Reforming Retail

TouchBistro Releases Solid Data on Current Restaurant Industry Dynamics

We’re pretty much republishing TouchBistro’s restaurant report in it’s entirety (call us lazy, whatever).

It’s good data and we want to put it out there.

Some commentary of our own…

It’s shocking that 67% of restaurants changed their POS in the past year.

Wow.

Maybe that number’s inflated due to the large number of restaurants that went under, or maybe restaurants did finally realize just how horrible legacy POS systems were when they needed to integrate third party delivery and online ordering capabilities to survive.

We’d bet a bit of both.

Still, Shift4, NCR, and Heartland/Global, three of the four hospitality horsemen, don’t know how to spell R&D, so it’s not shocking that restaurants are leaving in droves.

It might be more appropriate to relabel the aforementioned horsemen as inbred mules at this point.

Third party delivery increasing sales?

It’s not broken out clearly, but the report seems to indicate that third party delivery is increasing restaurant sales by more than 20%.

We’re not exactly sure what’s happening here.

We know that to-go orders are larger since people are often ordering together. With more off-prem sales, it doesn’t shock us that sales would be higher.

We’d love to know if the 20% increase was gross or net… like did this include the third party’s cut?

And what about the two third of operators that didn’t report? Were they seeing sales increases less than 20%… like a negative sales increase?

Because math is math here: if the ordering platforms are ubiquitous then consumers are no longer ordering directly from the restaurant. We’d bet that this is the majority of the case now as every merchant and their dog listed on DoorDash over the pandemic.

Momentum of off prem

It would appear that some restaurants are still seeing 40% of their volume emanating from off-premises.
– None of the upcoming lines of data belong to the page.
/-! ## §2 From the line kernel `1∕y_j²` to the integer kernel `1∕(K − j)²` -/

/-- **LINE KERNEL vs INTEGER KERNEL** (pure): for `|D_j| ≤ Δ₀(K − j)` (j < K), `c ≥ 0`, `b₀ > 0`,
`|Σ_{j<K} D_j∕(c + b₀(K − j))² − (1∕b₀²)·Σ_{j<K} D_j∕(K − j)²| ≤ 2Δ₀(c² + 2cb₀)∕b₀⁴` (per term `|1∕y² − 1∕(b₀m)²| ≤ (c² + 2cb₀)∕(b₀⁴m³)` against
`|D_j| ≤ Δ₀m`, then `Σ 1∕m² ≤ 2`). [folklore] -/
theorem abs_lineKernel_sub_kernel_le {D : ℕ → ℝ} {Δ₀ c b₀ : ℝ} {K : ℕ} (hc : 0 ≤ c) (hb₀ : 0 < b₀) (hΔ0 : 0 ≤ Δ₀)
    (hD : ∀ j, j < K → |D j| ≤ Δ₀ * ((K : ℝ) - j)) :
    |∑ j ∈ range K, D j / (c + b₀ * ((K : ℝ) - j)) ^ 2 - 1 / b₀ ^ 2 * ∑ j ∈ range K, D j / ((K : ℝ) - j) ^ 2| ≤
      2 * (Δ₀ * (c ^ 2 + 2 * c * b₀) / b₀ ^ 4) := by
  rw [mul_sum, ← sum_sub_distrib]
  have hterm : ∀ j ∈ range K, |D j / (c + b₀ * ((K : ℝ) - j)) ^ 2 - 1 / b₀ ^ 2 * (D j / ((K : ℝ) - j) ^ 2)| ≤
      Δ₀ * (c ^ 2 + 2 * c * b₀) / b₀ ^ 4 * (1 / ((K : ℝ) - j) ^ 2) := by
    intro j hj
    have hjK := mem_range.mp hj
    have hm : (1 : ℝ) ≤ (K : ℝ) - j := by
      have : (j : ℝ) + 1 ≤ K := by exact_mod_cast hjK
      linarith
    have hm0 : (0 : ℝ) < (K : ℝ) - j := by linarith
    set m := (K : ℝ) - j with hm_def
    have hy : 0 < c + b₀ * m := by positivity
    have e : D j / (c + b₀ * m) ^ 2 - 1 / b₀ ^ 2 * (D j / m ^ 2) =
        -(D j * ((c ^ 2 + 2 * c * b₀ * m) / ((c + b₀ * m) ^ 2 * (b₀ ^ 2 * m ^ 2)))) := by
      field_simp
      ring
    rw [e, abs_neg, abs_mul]
    have hfrac0 : 0 ≤ (c ^ 2 + 2 * c * b₀ * m) / ((c + b₀ * m) ^ 2 * (b₀ ^ 2 * m ^ 2)) := by positivity
    rw [abs_of_nonneg hfrac0]
    have hfrac : (c ^ 2 + 2 * c * b₀ * m) / ((c + b₀ * m) ^ 2 * (b₀ ^ 2 * m ^ 2)) ≤
        (c ^ 2 + 2 * c * b₀) / b₀ ^ 4 * (1 / m ^ 3) := by
      rw [div_mul_div_comm, mul_one, div_le_div_iff₀ (by positivity) (by positivity)]
      have h1 : c ^ 2 + 2 * c * b₀ * m ≤ (c ^ 2 + 2 * c * b₀) * m := by nlinarith
      have h2 : b₀ ^ 2 * m ^ 2 ≤ (c + b₀ * m) ^ 2 := by nlinarith
      calc (c ^ 2 + 2 * c * b₀ * m) * (b₀ ^ 4 * m ^ 3) ≤ ((c ^ 2 + 2 * c * b₀) * m) * (b₀ ^ 4 * m ^ 3) :=
            mul_le_mul_of_nonneg_right h1 (by positivity)
        _ = (c ^ 2 + 2 * c * b₀) * (b₀ ^ 2 * m ^ 2) * (b₀ ^ 2 * m ^ 2) := by ring
        _ ≤ (c ^ 2 + 2 * c * b₀) * (c + b₀ * m) ^ 2 * (b₀ ^ 2 * m ^ 2) := by
            have h0 : 0 ≤ c ^ 2 + 2 * c * b₀ := by positivity
            exact mul_le_mul_of_nonneg_right (mul_le_mul_of_nonneg_left h2 h0) (by positivity)
        _ = (c ^ 2 + 2 * c * b₀) * ((c + b₀ * m) ^ 2 * (b₀ ^ 2 * m ^ 2)) := by ring
    calc |D j| * ((c ^ 2 + 2 * c * b₀ * m) / ((c + b₀ * m) ^ 2 * (b₀ ^ 2 * m ^ 2)))
        ≤ (Δ₀ * m) * ((c ^ 2 + 2 * c * b₀) / b₀ ^ 4 * (1 / m ^ 3)) := mul_le_mul (hD j hjK) hfrac hfrac0 (by positivity)
      _ = Δ₀ * (c ^ 2 + 2 * c * b₀) / b₀ ^ 4 * (1 / m ^ 2) := by field_simp
  calc _ ≤ ∑ j ∈ range K, |D j / (c + b₀ * ((K : ℝ) - j)) ^ 2 - 1 / b₀ ^ 2 * (D j / ((K : ℝ) - j) ^ 2)| :=
        abs_sum_le_sum_abs _ _
    _ ≤ ∑ j ∈ range K, Δ₀ * (c ^ 2 + 2 * c * b₀) / b₀ ^ 4 * (1 / ((K : ℝ) - j) ^ 2) := sum_le_sum hterm
    _ = Δ₀ * (c ^ 2 + 2 * c * b₀) / b₀ ^ 4 * ∑ j ∈ range K, 1 / ((K : ℝ) - j) ^ 2 := by rw [mul_sum]
    _ ≤ Δ₀ * (c ^ 2 + 2 * c * b₀) / b₀ ^ 4 * 2 := mul_le_mul_of_nonneg_left (sum_inv_sq_le_two K) (by positivity)
    _ = _ := by ring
If this continues the CAPEX for a restaurant has to change drastically: why have all that space when half your customers don’t even want to see you?

This might be a harbinger to the verticalization third party delivery companies foresee anyhow: can UberEats make a burger good enough to command your total burger spend if you’re never leaving your couch?

Just maybe.

We also don’t understand the going concern given the demographics of online ordering customers, who skew very young and might just be living off their parents… we don’t know too many people who can afford a $14 delivery fee on a $5 burger.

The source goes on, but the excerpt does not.